The unstructured data essentially comprises all other data besides structured data, usually does not conform to any predefined model, and is generally stored in a non-relational database, and can be textual or non-textual, and can also be man-made or machine-generated, various documents, pictures, videos/audios and the like belong to the unstructured data, the unstructured data is represented as data with variable fields, and the required structured data can be formed by extracting and fixing the unstructured data. Unstructured data may include forms of video, audio, pictures, images, documents, text, etc. that may result from specific applications such as medical imaging systems, educational video-on-demand, video surveillance, homeland GIS, design houses, file servers (PDM/FTP), media asset management, etc.

Performing OCR processing on picture information existing in PDF or a webpage, and extracting useful information from disordered data to form structured data, wherein the process comprises the following steps: inputting an image; preprocessing (including binarization, noise removal, tilt correction, etc.); layout analysis (segmenting document pictures into sections); character cutting; character recognition; and (5) post-processing and checking. For example, NLP parsing can also be performed on the advertisement class PDF information in the data source, and the process is as follows: important information in a certain amount of issued files is firstly extracted manually to form structured data which can be used as training samples.

The text mining can acquire valuable information and knowledge from text data, can realize classification and clustering of the text, the former is a supervised mining algorithm, the latter is an unsupervised mining algorithm, firstly acquires the text, imports the file data, then preprocesses the file, eliminates noise files to improve the mining precision, or only selects a part of samples to improve the mining efficiency when the number of the files is excessive, then performs linguistic processing of the text, including operations of word segmentation, part of speech tagging and the like, and finally performs feature extraction on the text to obtain the required file information. Semantic analysis mainly understands semantic information such as meanings, themes, categories and similarity of words, sentences and sections, and in natural language processing, the semantic analysis mainly comprises two types of semantic analysis based on knowledge or semantic rules and semantic analysis based on statistics.
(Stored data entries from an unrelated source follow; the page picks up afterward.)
import Literature.AlgebraicGeometry.Motives.FibrePowerSmoothProjective
import HarnessLib

/-!
# The explicit fibre-power fan `X^{m+1} = X ×ₖ X^{m}` and its comparison with an arbitrary limit fan

Layer `Literature/AlgebraicGeometry/Motives`; sequel to `FibrePowerSmoothProjective` (which proves, by the
same recursion but only existentially, that the point of a limit fan on `m + 1` copies of a smooth projective
`X` is smooth projective). PLUMBING `def`s with bodies and theorems; no named fact (net debt `0`). Written
for the cell `hodge-nonav` (route `SignSymmetricPowers`, crux K2, line `kunneth-tensor-fft`, stub
`stub_kunnethHodgeTensors`): the Künneth decomposition of `Hᴺ(Y)` for a limit fan `Fan.mk Y π` on `m + 2`
copies of `X` is computed on the EXPLICIT power `X ⊗ X^{m+1}` (the Künneth step of
`HodgeTheory/BettiUniverseKunnethHodge` §4) and transported along the canonical isomorphism `Y ≅ X^{m+2}`
(`isoPowObj`, compatible with the projections).

Construction (Mathlib's `extendFan` / `extendFanIsLimit`, `CategoryTheory/Limits/Constructions/
FiniteProductsOfBinaryProducts`; the cartesian monoidal structure of `SchemeOver k = Over (Spec k)`,
`CartesianMonoidalCategory.tensorProductIsBinaryProduct`): `powFan X 0 = (X, 𝟙)`,
`powFan X (m+1) = extendFan (powFan X m) (BinaryFan.mk fst snd)` with point `powObj X (m+1) = X ⊗ powObj X m`,
projections `proj 0 = fst`, `proj i.succ = snd ≫ proj i`; `powFanIsLimit`; `isSmoothProjective_powObj`
(Segre, `IsSmoothProjective.tensor_holds`); `isoPowObj π hY : Y ≅ powObj X m` for any limit fan, with
`isoPowObj_hom_proj : (isoPowObj π hY).hom ≫ (powFan X m).proj i = π i`.

References: Hartshorne, *Algebraic Geometry*, II Thm. 3.3 (fibre products exist) and Ex. 5.11, III
Prop. 10.1. [cite: Hartshorne1977, II Thm. 3.3, II Ex. 5.11 and III Prop. 10.1]
-/

noncomputable section

universe u

open CategoryTheory CategoryTheory.Limits MonoidalCategory CartesianMonoidalCategory

namespace Literature.AlgebraicGeometry.Motives

variable {k : Type u} [Field k]

/-- **The explicit `(m+1)`-fold fibre-power fan** of `X` over `k`: `X` itself with the identity for
`m = 0`, and `extendFan` of the `m`-th power fan by the binary product fan `(fst, snd)` of
`X ⊗ (powFan X m).pt` for `m + 1` (iterated fibre products `X ×ₖ (X ×ₖ ⋯)`).
[cite: Hartshorne1977, II Thm. 3.3] -/
def powFan (X : SchemeOver k) : (m : ℕ) → Fan fun _ : Fin (m + 1) => X
  | 0 => Fan.mk X fun _ => 𝟙 X
  | m + 1 => extendFan (powFan X m) (BinaryFan.mk (fst X (powFan X m).pt) (snd X (powFan X m).pt))

/-- **The explicit `(m+1)`-fold fibre power** `X^{m+1} := (powFan X m).pt`. [cite: Hartshorne1977, II Thm. 3.3] -/
abbrev powObj (X : SchemeOver k) (m : ℕ) : SchemeOver k := (powFan X m).pt

/-- `X^{1} = X`. [cite: Hartshorne1977, II Thm. 3.3] -/
@[simp]
theorem powObj_zero (X : SchemeOver k) : powObj X 0 = X := rfl

/-- `X^{m+2} = X ⊗ X^{m+1}`. [cite: Hartshorne1977, II Thm. 3.3] -/
@[simp]
theorem powObj_succ (X : SchemeOver k) (m : ℕ) : powObj X (m + 1) = X ⊗ powObj X m := rfl

/-- The projections of the one-fold power are identities. [cite: Hartshorne1977, II Thm. 3.3] -/
@[simp]
theorem powFan_zero_proj (X : SchemeOver k) (i : Fin 1) : (powFan X 0).proj i = 𝟙 X := rfl

/-- The first projection of `X^{m+2} = X ⊗ X^{m+1}` is `fst`. [cite: Hartshorne1977, II Thm. 3.3] -/
@[simp]
theorem powFan_succ_proj_zero (X : SchemeOver k) (m : ℕ) :
    (powFan X (m + 1)).proj 0 = fst X (powObj X m) := rfl

/-- The later projections of `X^{m+2} = X ⊗ X^{m+1}` are `snd` followed by the projections of `X^{m+1}`.
[cite: Hartshorne1977, II Thm. 3.3] -/
@[simp]
theorem powFan_succ_proj_succ (X : SchemeOver k) (m : ℕ) (i : Fin (m + 1)) :
    (powFan X (m + 1)).proj i.succ = snd X (powObj X m) ≫ (powFan X m).proj i := rfl

/-- **The explicit fibre-power fan is a limit** (induction: the one-legged identity fan is a limit;
`extendFanIsLimit` with the binary product `tensorProductIsBinaryProduct`). [cite: Hartshorne1977, II Thm. 3.3] -/
def powFanIsLimit (X : SchemeOver k) : (m : ℕ) → IsLimit (powFan X m)
  | 0 => Fan.IsLimit.mk _ (fun s => s.proj 0)
      (fun s j => by
        obtain ⟨j, hj⟩ := j
        obtain rfl : j = 0 := by omega
        exact Category.comp_id _)
      (fun s f h => by
        have h0 : f ≫ 𝟙 X = s.proj 0 := h 0
        rw [← h0]
        exact (Category.comp_id _).symm)
  | m + 1 => extendFanIsLimit _ (powFanIsLimit X m) (tensorProductIsBinaryProduct X (powObj X m))

/-- **Explicit fibre powers of smooth projective varieties are smooth projective** of dimension
`n * (m + 1)` (Segre; `IsSmoothProjective.tensor_holds`). [cite: Hartshorne1977, III Prop. 10.1 and II Ex. 5.11] -/
theorem isSmoothProjective_powObj {n : ℕ} {X : SchemeOver k} (hX : IsSmoothProjective n X) :
    (m : ℕ) → IsSmoothProjective (n * (m + 1)) (powObj X m)
  | 0 => by simpa using hX
  | m + 1 => by
    have h : IsSmoothProjective (n + n * (m + 1)) (X ⊗ powObj X m) :=
      IsSmoothProjective.tensor_holds hX (isSmoothProjective_powObj hX m)
    rw [powObj_succ]
    convert h using 2
    ring

/-- **Any limit fan on `m + 1` copies of `X` is canonically isomorphic to the explicit power**:
`Y ≅ X^{m+1}` for `Fan.mk Y π` a limit (uniqueness of limits). [cite: Hartshorne1977, II Thm. 3.3] -/
def isoPowObj {m : ℕ} {X Y : SchemeOver k} (π : Fin (m + 1) → (Y ⟶ X)) (hY : IsLimit (Fan.mk Y π)) :
    Y ≅ powObj X m :=
  hY.conePointUniqueUpToIso (powFanIsLimit X m)

/-- The canonical isomorphism commutes with the projections: `e.hom ≫ proj i = π i`.
[cite: Hartshorne1977, II Thm. 3.3] -/
@[simp, reassoc]
theorem isoPowObj_hom_proj {m : ℕ} {X Y : SchemeOver k} (π : Fin (m + 1) → (Y ⟶ X))
    (hY : IsLimit (Fan.mk Y π)) (i : Fin (m + 1)) :
    (isoPowObj π hY).hom ≫ (powFan X m).proj i = π i :=
  hY.conePointUniqueUpToIso_hom_comp (powFanIsLimit X m) ⟨i⟩

/-- The inverse isomorphism commutes with the projections: `e.inv ≫ π i = proj i`.
[cite: Hartshorne1977, II Thm. 3.3] -/
@[simp, reassoc]
theorem isoPowObj_inv_proj {m : ℕ} {X Y : SchemeOver k} (π : Fin (m + 1) → (Y ⟶ X))
    (hY : IsLimit (Fan.mk Y π)) (i : Fin (m + 1)) :
    (isoPowObj π hY).inv ≫ π i = (powFan X m).proj i :=
  hY.conePointUniqueUpToIso_inv_comp (powFanIsLimit X m) ⟨i⟩

/-- For a limit fan on `m + 2` copies: `e.hom ≫ fst = π 0` on `X ⊗ X^{m+1}`. [cite: Hartshorne1977, II Thm. 3.3] -/
@[simp, reassoc]
theorem isoPowObj_hom_fst {m : ℕ} {X Y : SchemeOver k} (π : Fin (m + 2) → (Y ⟶ X))
    (hY : IsLimit (Fan.mk Y π)) :
    (isoPowObj π hY).hom ≫ fst X (powObj X m) = π 0 :=
  isoPowObj_hom_proj π hY 0

/-- For a limit fan on `m + 2` copies: `e.hom ≫ snd ≫ proj i = π i.succ` on `X ⊗ X^{m+1}`.
[cite: Hartshorne1977, II Thm. 3.3] -/
@[simp, reassoc]
theorem isoPowObj_hom_snd_proj {m : ℕ} {X Y : SchemeOver k} (π : Fin (m + 2) → (Y ⟶ X))
    (hY : IsLimit (Fan.mk Y π)) (i : Fin (m + 1)) :
    (isoPowObj π hY).hom ≫ snd X (powObj X m) ≫ (powFan X m).proj i = π i.succ :=
  isoPowObj_hom_proj π hY i.succ

end Literature.AlgebraicGeometry.Motives

end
The information in these databases may also have missing data, i.e., data corresponding to the missing data has default values or cannot be collected for various reasons, and the missing data needs to be processed in data processing, and the processed data can be obtained by performing completion and processing through statistical principles and machine learning methods. The statistical principle is that data rules are measured, collected, sorted, induced and analyzed on the basis of data analysis, various analysis indexes are calculated, the standard for data measurement comprises the average number, the median number, the mode number, the expectation, the variance, the standard deviation, the standard grade and the like, so as to reveal the essence of the social and economic activity process and the regularity of development change of the social and economic activity process, the probability distribution of the statistical principle comprises geometric probability, binomial distribution, normal distribution, poisson distribution and the like, the correlation among variables comprises positive linear correlation, negative linear correlation, quantitative relations such as optimal fit line prediction, linear regression, logistic regression and the like.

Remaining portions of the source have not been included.